My own dog was spayed at five months before I could get her back from the shelter — because she was part pit bull, and that is the law in San Francisco. I didn’t choose it, but in the long run, it made things easier. But I also know this: enforcing a law like this won’t be simple, especially for homeless people. Most people on the street don’t take their dogs to the vet, don’t license their dogs, and don’t interact with “the system.” So how do you actually make it work? One place it could matter is in shelters. When dogs are picked up or when owners are arrested, having those dogs spayed or neutered before being returned would create real impact.
If San Francisco is going to require spay and neuter, then the city also needs to make it realistically accessible, especially for people in supportive housing and shelters. Because right now, it’s not. Even for someone like me today, getting a dog spayed or neutered means calling places like the San Francisco SPCA, waiting for an appointment, dropping your dog off early in the morning, and picking them up hours later. It might be on a “sliding scale” based on income, but it’s still expensive, and the process itself is a barrier. Now imagine doing that while homeless. No car. No stable schedule. Nowhere safe to leave your dog to recover. That’s why the few responsible homeless dog owners don’t do it — not because they don’t care, but because the system isn’t built for them.
The cost barrier is real, especially at the private San Francisco SPCA
Even people with jobs struggle with veterinary costs.
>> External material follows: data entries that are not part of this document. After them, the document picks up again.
import Literature.Probability.ODonnellSaksSchrammServedio2005.BiasedCube
import HarnessLib

/-!
# The two-function OSSS inequality on a biased product cube (O'Donnell–Saks–Schramm–Servedio 2005)

CITATION HEADER. Source: R. O'Donnell, M. Saks, O. Schramm, R. A. Servedio, *Every decision tree has an
influential variable*, Proc. 46th IEEE FOCS (2005), arXiv:cs/0508071, §3 (Thm 3.1 for general product
probability spaces; the two-function "alternate version" after Thm 3.2).  What is reproduced, fully proved:
for a finite index type `ι`, biases `p : ι → ℝ`, the product weight `wt p` of `BiasedCube.lean`, a reduced
deterministic adaptive decision tree `T` on `ι → Bool` with real leaf labels of absolute value `≤ 1`, and ANY
`g : (ι → Bool) → ℝ`,

  `E_p[T.eval · g] − E_p[T.eval] E_p[g] ≤ ∑_j δ_j^p(T) · Inf_j^{ρ₁}[g]`          (`DecTree.osss_cov`),

where `δ_j^p(T) = P_p[T queries j]` (`DecTree.qprob`, with its semantics `DecTree.qprob_eq_sum_queried`) and
`Inf_j^{ρ₁}[g] = E|g(y) − g(y^{(j)})|` is the resampling influence `infl p j g`.  This is the companion of
the uniform-cube file `DecisionTreeCovariance.lean` (same hybrid argument; here every averaging step carries
the weights `p_i`, `1 − p_i`), written for the percolation application (Duminil-Copin–Raoufi–Tassion /
Hutchcroft: `Cov[f,g] ≤ ∑_e δ_e Cov[f, ω_e]` for increasing Boolean `f`, which is `osss_cov` applied to
`2f − 1`, `2g − 1` together with `infl_eq`).  Everything is finite sums; no measure theory.

PROOF ROUTE (as in the uniform file). HYBRID BOUND `E_{x,y}|g(y) − g(T.hybrid x y)| ≤ ∑_j δ_j(T) Inf_j[g]`
(`DecTree.hybrid_bound`) and LEAF STEP `E_{x,y}[T.eval y · g(T.hybrid x y)] = E[T.eval] E[g]`
(`DecTree.sum_eval_mul_hybrid`), both by induction on the reduced tree through the weighted swap involution
`sum_sum_wt_swap` and the one-coordinate integration `sum_wt_ite`.
-/

namespace Literature.Probability.ODonnellSaksSchrammServedio2005

open Finset Function

variable {ι : Type*}

/-- Deterministic adaptive decision trees on `ι → Bool` with real leaf labels: `node i t₀ t₁` queries
coordinate `i` and continues with `t₁` if it is `true`, with `t₀` otherwise ("a deterministic decision
tree (DDT) computing `f`"). [cite: OdonnellEtAl2005, §1 p. 3 (deterministic decision trees)] -/
inductive DecTree (ι : Type*) : Type _
  | leaf : ℝ → DecTree ι
  | node : ι → DecTree ι → DecTree ι → DecTree ι

namespace DecTree

/-- Output of the tree on input `x`. [folklore] -/
def eval : DecTree ι → (ι → Bool) → ℝ
  | leaf v, _ => v
  | node i t₀ t₁, x => if x i then t₁.eval x else t₀.eval x

variable [DecidableEq ι]

/-- The variables occurring anywhere in the tree. [folklore] -/
def vars : DecTree ι → Finset ι
  | leaf _ => ∅
  | node i t₀ t₁ => insert i (t₀.vars ∪ t₁.vars)

/-- The variables queried along the computation path of the input `x` (non-Prop plumbing). [folklore] -/
def queried : DecTree ι → (ι → Bool) → Finset ι
  | leaf _, _ => ∅
  | node i t₀ t₁, x => insert i (if x i then t₁.queried x else t₀.queried x)

/-- Reduced trees: a queried variable does not occur again below the node querying it ("we may assume
that `T` never queries a variable more than once"). [cite: OdonnellEtAl2005, §3.2 proof of Thm 3.1 (no variable queried twice)] -/
def Reduced : DecTree ι → Prop
  | leaf _ => True
  | node i t₀ t₁ => i ∉ t₀.vars ∧ i ∉ t₁.vars ∧ t₀.Reduced ∧ t₁.Reduced

/-- Query weights `δ_j^p(T)`: for a reduced tree, the probability under the biased product law that `T`
queries `j` (defined by the recursion it satisfies; semantics in `qprob_eq_sum_queried`).
[cite: OdonnellEtAl2005, §1 definition of δ_i p. 3] -/
noncomputable def qprob (p : ι → ℝ) : DecTree ι → ι → ℝ
  | leaf _, _ => 0
  | node i t₀ t₁, j => (if j = i then 1 else 0) + ((1 - p i) * t₀.qprob p j + p i * t₁.qprob p j)

/-- The OSSS hybrid input: agrees with `x` on the variables `T` queries along the path of `y`, and with
`y` elsewhere. [cite: OdonnellEtAl2005, proof of Thm 3.1 p. 7] -/
def hybrid : DecTree ι → (ι → Bool) → (ι → Bool) → (ι → Bool)
  | leaf _, _, y => y
  | node i t₀ t₁, x, y =>
      if y i then t₁.hybrid x (update y i (x i)) else t₀.hybrid x (update y i (x i))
I’ve seen it, and I’ve lived it. A couple of years ago, I helped rescue a dog off Sixth Street that had been severely abused. After her first round of vaccinations, she got parvo. I brought her to the San Francisco SPCA with $500 cash I had borrowed. They wouldn’t treat her. Not even to stabilize her — while she was visibly suffering — unless I could come up with half of a $5,000 bill. The $500 wasn’t enough to do anything despite the fact the SPCA has millions of dollars. I had to scramble and borrow more money, and I still haven’t been able to pay it back. Without that, she would have died, or that $500 would have gone toward putting her down. That’s the reality of veterinary care in this city.
If San Francisco mandates spay and neuter and other veterinary services without making it accessible, it won’t reach the people it needs to unless they bring services directly into shelters, navigation centers, and supportive housing to offer on-site, low-barrier veterinary care.
Homeless people don’t have dogs because it’s easy. We have them because they’re often the only thing we have. My dog gave me protection. She gave me purpose. My dog gave me a reason to keep going, but she also made everything harder — both things can be true at the same time. If San Francisco officials want to really solve the problem of dog overpopulation on the streets, they have to understand all of this and meet people where they are. If they do all of these things, then this law could really work.